### Prompt
Write out the following listing's lines from the one with "a scope stub." to the one with "honoured BY TYPE;", exactly, with both included and no others.

>>>

/-!
# Skeleton line `stable-seam-host` for crux `OrigamiFoldExistence` (stmt-SmoothPoincare4-7844) — registry v3 (lead c11)

LEAD c11 STATUS (2026-08-17, continuation; this file = registry v3, RESHAPED from c10's v2 in ONE place):
* WHY.  Of v2's three open stubs, STUB 1 and STUB 3 are SPC4-SHIELDED in the kernel (p154209) but SR
  (`stub_stableRepresentative`: EVERY shell-embedded `S³` in EVERY rational host has a stable
  representative in its `Diff(X)`-orbit) is NOT implied by SPC4: at seams whose `b⁺ = 0` side is an
  exotic definite piece, or whose exceptional configuration is smoothly-but-not-symplectically
  standard, SR asks for MIXED stable 3-spheres (CALIBRATION-c10 §3.2–3.3) — flexible stable
  Hamiltonian topology independent of the crux.  The line USES SR only at seams `J ∘ e` of fake
  balls.  v3 therefore registers SR-AS-USED — `stub_stableSeam` (= v1's STUB 2 over the v2 host:
  some re-embedding `J'` of the fake-ball neighbourhood has a stabilised seam) — in place of SR, and
  keeps SR as the documented exotica-free SUFFICIENT statement (`stableSeam_of : SR ∧ transport ⇒
  StableSeam`, proved below; the transport stubs are LANDED, p154047/p154126).  With the lead's
  cycle-1 LANDING `helper_stableSeamV2_of_smoothPoincare4 : SmoothPoincare4 → StableSeam` (p162106;
  bricks p160631/p160722/p160852 — Palais'
  ball-complement theorem transported along `S ≅ S⁴` = a disc parametrising the fake ball WITH THE
  BOUNDARY VALUES OF `e`; thinning by `ballStretch`; c10's known rung of SR at discs p157795;
  transfer of the stability clauses between shell maps agreeing ON the sphere only — tangential
  congruence), EVERY registered stub is SPC4-implied and the three together imply SPC4, both in the
  kernel (`helper_smoothPoincare4_iff_stableSeamHostV3`): registry v3 is an EXACT three-way split of
  the crux, verbatim the strategist's children.json (HostEmbedding ∧ StableSeam ∧ StableSeamRigidity,
  Lines/split-stable-seam-host.md) at the v2 host, its `--glue-by` being the landed
  `helper_origamiFoldExistence_of_stableSeamHostV3`.
* STUBS v3 (3 registered, all research-open, none misstated, none idle): `stub_hostEmbedding`
  (dissolution into a rational host; ⇐ StabOneSuffices stmt-0386, ⇐ DissolveOne stmt-17710, PROVED
  for Gluck twists), `stub_stableSeam` (SR-as-used; ⇐ SR; ⇐ SPC4), `stub_stableSeamRigidity`
  (stable-seam rigidity = FEF + SHS; ⇐ SPC4).  Composition `OrigamiFoldExistence_of` unchanged in
  shape (host ⟶ stable seam ⟶ rigidity ⟶ transport of the round fold data).
* CYCLE 2 (c11): THE ROUND-SEAM RUNG OF STUB 3 IS A KERNEL THEOREM MODULO stmt-11009 —
  `helper_roundSeamRigidity_of_gromovRecognitionRelEnd` (p163844): `GromovRecognitionRelEnd →` [STUB 3
  with the stabilising form replaced by a ROUND seam GERM in the chart `e`: `(J ∘ e)^*Ω =
  κ²(A ∘ ι)^*ω_std` on an annulus] `→ S ≅ S⁴` (coordinate at infinity `κ•A∘ι∘e⁻¹` p163628, glued
  symplectic form on the punctured sphere p163639 via generic closed-form gluing p163243, Gromov's
  recognition rel. the end BY NAME, untwisted-double endgame p163337 — Cerf-free; non-vacuity of the
  whole package at `S⁴ ⊂ S² × S²` p163435), with the rider `helper_smoothPoincare4_of_hostEmbedding_roundSeam :
  GromovRecognitionRelEnd → HostEmbedding → RoundSeam → SmoothPoincare4` (`RoundSeam` below).  Ladder for
  STUB 3, bottom to top: ROUND GERM (kernel, ⇐ stmt-11009) ⊂ ROUND TRACE (McDuff 1990 Thm 1.7, p = 1;
  + Liouville collar, L–XL formal, no contact-type collar normal form in the tree) ⊂ CONTACT-TYPE TRACE
  (+ Eliashberg tight `S³` = named fact `eliashberg_contactRepresentative_sphere_three`, undischarged, +
  Gray, PROVED in tree) ⊂ STABLE TRACE (STUB 3 proper, research).
* CYCLE 3 (c11): ROUND ⊂ STABLE BY NAME — `helper_stableSeam_of_roundSeam : RoundSeam → StableSeam`
  (p164763, via `helper_isStabilising_of_roundTrace`: a round seam trace is stabilised by the transported
  Liouville form `u ↦ ½ ω_std(A u, A ·)`); so the rung hypothesis implies the registered STUB 2, and under
  `GromovRecognitionRelEnd` the round case of the whole v3 composition closes end-to-end.
  Also the round-seam rung with the NATURAL ONE-SIDED germ hypothesis (round on the outer collar
  `e({1 < ‖y‖ < 1 + δ})` only, i.e. just inside the fake ball): `helper_roundSeamRigidity_outer_of_gromovRecognitionRelEnd`
  (p164872; reduces to p163844 by rescaling the chart ball, `Dι_{cy}(cv) = c⁻¹Dι_y(v)`).

LEAD c10 STATUS (2026-08-17, continuation; this file = registry v2, RESHAPED from c8/c9's v1 —
v1 kept verbatim in the seat folder as `work/OrigamiFoldExistence_v1_c9.lean`):
* WHY A RESHAPE.  v1 ended fully calibrated (CALIBRATION-c8/c9): STUB 1 kernel-placed
  ⇐ `Stabilisation.StabOneSuffices` (p147741), STUB 2 and STUB 3 promoted as crux-sized with no
  kernel work left below research size EXCEPT two items c9 named and left undone, which v2 does:
  (1) HOST WIDENED TO ADMIT `ℂℙ²`: the uniruledness clause "square-zero symplectic sphere pair"
  (`UniruledWitness`) becomes `IsRationalHost` := square-zero pair ∨ `(X, Ω) ≅ (ℂℙ², a·ω_FS)`
  (Gromov 1985: lines through every point for every tame `J` — the original uniruling; McDuff 1990
  Thm 1.3 covers both disjuncts).  With it the card's "STUB 1 is KNOWN for every Gluck twist" becomes
  PROVABLE IN THE KERNEL from the tree's discharged `gluckTwist_connectedSum_complexProjectivePlane_holds`
  (`Σ_K # ℂℙ² ≅ ℂℙ²`), the tree's Fubini–Study form `CPn.fsForm 2` (symplectic, proved) and c9's
  `IsConnectedSum` glue pattern — lead's target `helper_hostEmbedding_of_isGluckTwist`, with the rider
  "`StableRepresentative ∧ StableSeamRigidity` ⇒ every Gluck twist is standard": the Gluck problem
  reduced in the kernel to two statements about STABLE 3-SPHERES IN RATIONAL SURFACES.
  (2) STUB 2 SPLIT 1:1 with the strategist's birth skeleton `Lines/split_StableSeam_birth.lean`:
  `StableSeam ⇐ StableRepresentative ∧ ReembedAlongDiffeo ∧ SeamShell` (proved below,
  `stableSeam_of`), the first = SR for 3-spheres in rational hosts (the exotica-free research statement
  c9 recommended filing: Cardona 2023 p. 5, Cardona–Gironella 2025 p. 2 — "not addressed"), the other
  two formal transport (M each).  STUB 1 and STUB 3 keep their NAMES with the v2 host.  5 stubs ≤ 7.
* SHIELDS TRANSFER by `Or.inl`: SPC4 ⇒ STUB 1 v2 (from p147740), SPC4 ⇒ STUB 3 v2 (conclusion is
  the diffeomorphism), StabOneSuffices ⇒ STUB 1 v2 (from p147741) — wave-1 adapters.  `ℂℙ²`-hosts do
  not trivialise STUB 3 (fake ball `W ⊂ ℂℙ²` with `ω_FS`-stable seam: `b⁺(ℂℙ² ∖ W) = 1`, so c9's
  two-sided sign theorem holds verbatim — every witness of an exotic `S` is a MIXED stable sphere;
  known rung = contact-type seam, McDuff 1990 Thm 1.7) and SR in a rational host is not refutable
  short of new exotica (every separating `S³` in a closed symplectic 4-manifold has a `b⁺ = 0` side by
  Taubes–SW; in `ℂℙ²` and `S² × S²` the lattice forces a homology-ball side).

* CYCLE 2 (c10): SR's KNOWN RUNG IS A KERNEL THEOREM — `helper_stableRepresentative_of_disc`
  (p157795): in ANY symplectic `ℝ⁴`-charted connected `(X, Ω)`, for every disc `G : ℝ⁴ → X` there
  are `φ : X ≅ X` and `θ` with `IsStabilising (shellTrace X Ω (φ ∘ G)) θ` — SR holds at every seam that
  bounds a smoothly embedded ball (so SPC4 shields the line's USE of SR on paper: a fake ball is then a
  ball).  Chain: `Literature/Geometry/Symplectic/ContactTypeSmallSpheres.lean` (p157035: small spheres
  of a symplectic chart are stabilised/contact type — rescaled cone primitive, exact Poincaré lemma,
  Pfaffian perturbation; bricks p156318 PoincareLemmaOneJet, p156187 PfaffianWedgeFour, p156415
  WedgeBracketFour), `helper_inChart_symplectic_package` (p155829), stability-clause invariances
  (p156001), `helper_exists_stable_disc` + unoriented disc theorem (p157795).  NON-VACUITY of STUB 3's
  hypothesis package at `S⁴` in the host `S² × S²`: `helper_stableSeamHypotheses_inhabited` (p157433;
  Archimedes map p155661, Darboux polydisc p156433, antipodal chart pair p156659).

LEAD c8 STATUS (2026-08-17, cycle 1; details `CALIBRATION-c8.md`):
* landed `--supports`: `Theorems/SymplecticOrigamiOrigamiFoldExistenceStableSeamHostReduction.lean` (p141078:
  the three v1 stubs ⇒ `SmoothPoincare4` ⇒ the crux BY NAME; shield SPC4 ⇒ STUB 3 v1),
  `…HelperIsStabilisingRoundContactSphere.lean` (p141283), `helper_seamTrace_rank` (p141486).
* STUB 3 (hardest) CALIBRATED — Wendl's sweep-out recogniser transfers to stable Hamiltonian ends;
  residue = FEF(seam SHS), research-sized.  Verdict: `promote-stub stub_stableSeamRigidity`.

LEAD c9 STATUS (2026-08-17; details `CALIBRATION-c9.md`, `CALIBRATION-c9-STUB1/2-report.md`):
* STUB 1 KERNEL-PLACED: `helper_hostEmbedding_of_stabOneSuffices : StabOneSuffices → stub_hostEmbedding` (v1,
  p147741), shield `SmoothPoincare4 → stub_hostEmbedding` (v1, p147740), host package `S² × S²` on `ℝ⁴`
  (p143290/p144665/p145989, `helper_hostPackage_sphereProd` p147739).
* STUB 2 CALIBRATED: content for an exotic `S` = SR-seam, ABSENT from print, asked as OPEN in density
  form; two-sided sign theorem (`f ≥ 0` forces the ball, `f ≤ 0` impossible in a closed host).  Verdict:
  `promote-stub stub_stableSeam`; file SR as a conjecture item.
* STUB 3: c8's F4 application to the CV seam RETRACTED (no equivariant positive FEF on any CV seam);
  FEF(∂B_CV) OPEN with non-equivariant leaves.

Route `SymplecticOrigami`, crux r4 `OrigamiFoldExistence` (E; zero slack modulo R, D, RS:
`Negative.ZeroSlackSharp`).  Registered by the crux-strategist (wall-breaker, generation 1,
2026-08-17) after the opening chain exhausted (lines `round-trace-continuity`, `shadow-pleats`,
`bennequin-defect-certificates` dead; see `STRATEGY-CENSUS.md` of this crux).  Card:
`Lines/stable-seam-host.md`.

THE LINE (one paragraph).  E(Σ) ⟺ the fake ball `Δ = Σ ∖ e(B̊⁴)` is a ball ⟺ (Negative.ZeroSlack)
SPC4(Σ).  Every dead line tried to NORMALISE an object attached to Δ (a crease, a pleated
embedding, a Kirby diagram) until a recogniser in print applies, and died at the normalisation
step (PATH, S3'', Legendrian normal form).  This line changes the recogniser instead of the
normal form: put Δ inside a CLOSED, SIMPLY CONNECTED, UNIRULED symplectic 4-manifold `(X, Ω)`
(a "rational host": a square-zero symplectic sphere pair, or `ℂℙ²` with its lines; smooth
statement, STUB 1) so that the seam `Y = ∂Δ ≅ S³` is an Ω-STABLE hypersurface (Hofer–Zehnder /
Cieliebak–Volkov: the Hamiltonian structure `Ω|_Y` admits a stabilising 1-form; STUB 2 =
SR ∧ transport), and recognise the ball by NECK-STRETCHING the host's GW-spheres along the stable
seam (STUB 3: "stable 3-spheres in rational symplectic 4-manifolds bound balls on their
homologically trivial side" — the stable Hamiltonian generalisation of the theorem of
Gromov–Eliashberg–McDuff for CONTACT-TYPE 3-spheres, which is the known rung).  Stability is
EXACTLY the hypothesis under which holomorphic curves have SFT compactness along `Y` (BEHWZ 2003),
the stabilising form is free for the filling (the collar germ depends on `Ω|_Y` only), and
`π₁(Σ) = 1` is consumed STRUCTURALLY: a codimension-0 piece with `S³` boundary of a simply
connected closed 4-manifold is simply connected (van Kampen), so Kervaire's homology balls
(Disproof §7b) never occur as `J(Δ)` — the Kervaire test is passed by the type of STUB 1/3, not by
a scope stub.

STUBS (5, all registered; composition `OrigamiFoldExistence_of` kernel-checked, sorries only in
`stub_*`):
* `stub_hostEmbedding` [STUB 1 v2, smooth topology, "dissolution into a rational host"]: for every
  homotopy 4-sphere `S` and chart ball `e`, a neighbourhood of the fake ball `Δ_e` smoothly embeds
  (`J`) into some closed simply connected symplectic `(X, Ω)` which is a RATIONAL HOST
  (`IsRationalHost`: square-zero symplectic sphere pair, or `(X, Ω) ≅ (ℂℙ², a·ω_FS)`).
  ⇐ `StabOneSuffices` (kernel, c9 + adapter) and ⇐ `ℂℙ²`-dissolution (kernel, c10:
  `helper_hostEmbedding_of_connectedSum_complexProjectivePlane`), hence PROVED for every Gluck twist
  (`helper_hostEmbedding_of_isGluckTwist`).
* `stub_stableRepresentative` [SR, flexible stable Hamiltonian topology, exotica-free, OPEN]: in a
  closed simply connected rational host every shell embedding `g` of `S³` is moved by a
  self-diffeomorphism `φ` of `X` to one with STABILISABLE trace.
* `stub_reembedAlongDiffeo` [transport, formal M]: `EmbedsFakeBallNhd` is preserved by
  post-composition with a diffeomorphism `X ≅ Y`.
* `stub_seamShell` [transport, formal M]: for a chart ball `e` and a fake-ball-neighbourhood
  embedding `J`, `J ∘ e` is a shell embedding of `S³`.
* `stub_stableSeamRigidity` [STUB 3 v2, rigid: holomorphic curves, HARDEST, load-bearing]: a homotopy
  4-sphere whose fake ball sits in a rational host with stable seam is diffeomorphic to `S⁴`
  (Cerf `Γ₄ = 0` internal).  Known rung: contact-type seam.  Bench: the Cieliebak–Volkov exotic
  ball (CV 2015 Prop 7.15 / Cor 7.17).  Residue: FEF + T7-SHS (CALIBRATION-c8/c9).

Composition: `stub_chartEmbedding` (LANDED p87331) gives `e`; STUB 1 the host `(X, Ω, J)`;
`stub_seamShell` makes `J ∘ e` a shell embedding; SR gives `φ, θ`; `stub_reembedAlongDiffeo` makes
`φ ∘ J` a fake-ball-neighbourhood embedding whose seam trace IS the stabilised one
(`seamTrace S e X Ω (φ ∘ J) = shellTrace X Ω (φ ∘ (J ∘ e))` definitionally); STUB 3 gives
`S ≅ S⁴`; the PROVED packaging facts and transport with the CLOSED route item
`RoundSphereIsOrigamiFold` (stmt-7845) give E.

Disproof used (Disproof.lean v6.1, unchanged since 2026-08-16T05:59Z, re-read by c10; no
`-- Targets` on this line): §1.1 `crux_false_without_homotopyEquiv` and §7b honoured BY TYPE;
§2 zero slack conceded and LOCATED (SR ∧ STUB 3 carry SPC4 modulo STUB 1); §9.1 is the model for
the line's own tightness statement "STUB 3 is not a statement about traces" (CV Cor 7.17); no
landed `Negative/` lemma concerns hypersurfaces in closed symplectic hosts; `ledger negatives`: 0.
-/

noncomputable section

<<<

### Response for this exercise
a scope stub.

STUBS (5, all registered; composition `OrigamiFoldExistence_of` kernel-checked, sorries only in
`stub_*`):
* `stub_hostEmbedding` [STUB 1 v2, smooth topology, "dissolution into a rational host"]: for every
  homotopy 4-sphere `S` and chart ball `e`, a neighbourhood of the fake ball `Δ_e` smoothly embeds
  (`J`) into some closed simply connected symplectic `(X, Ω)` which is a RATIONAL HOST
  (`IsRationalHost`: square-zero symplectic sphere pair, or `(X, Ω) ≅ (ℂℙ², a·ω_FS)`).
  ⇐ `StabOneSuffices` (kernel, c9 + adapter) and ⇐ `ℂℙ²`-dissolution (kernel, c10:
  `helper_hostEmbedding_of_connectedSum_complexProjectivePlane`), hence PROVED for every Gluck twist
  (`helper_hostEmbedding_of_isGluckTwist`).
* `stub_stableRepresentative` [SR, flexible stable Hamiltonian topology, exotica-free, OPEN]: in a
  closed simply connected rational host every shell embedding `g` of `S³` is moved by a
  self-diffeomorphism `φ` of `X` to one with STABILISABLE trace.
* `stub_reembedAlongDiffeo` [transport, formal M]: `EmbedsFakeBallNhd` is preserved by
  post-composition with a diffeomorphism `X ≅ Y`.
* `stub_seamShell` [transport, formal M]: for a chart ball `e` and a fake-ball-neighbourhood
  embedding `J`, `J ∘ e` is a shell embedding of `S³`.
* `stub_stableSeamRigidity` [STUB 3 v2, rigid: holomorphic curves, HARDEST, load-bearing]: a homotopy
  4-sphere whose fake ball sits in a rational host with stable seam is diffeomorphic to `S⁴`
  (Cerf `Γ₄ = 0` internal).  Known rung: contact-type seam.  Bench: the Cieliebak–Volkov exotic
  ball (CV 2015 Prop 7.15 / Cor 7.17).  Residue: FEF + T7-SHS (CALIBRATION-c8/c9).

Composition: `stub_chartEmbedding` (LANDED p87331) gives `e`; STUB 1 the host `(X, Ω, J)`;
`stub_seamShell` makes `J ∘ e` a shell embedding; SR gives `φ, θ`; `stub_reembedAlongDiffeo` makes
`φ ∘ J` a fake-ball-neighbourhood embedding whose seam trace IS the stabilised one
(`seamTrace S e X Ω (φ ∘ J) = shellTrace X Ω (φ ∘ (J ∘ e))` definitionally); STUB 3 gives
`S ≅ S⁴`; the PROVED packaging facts and transport with the CLOSED route item
`RoundSphereIsOrigamiFold` (stmt-7845) give E.

Disproof used (Disproof.lean v6.1, unchanged since 2026-08-16T05:59Z, re-read by c10; no
`-- Targets` on this line): §1.1 `crux_false_without_homotopyEquiv` and §7b honoured BY TYPE;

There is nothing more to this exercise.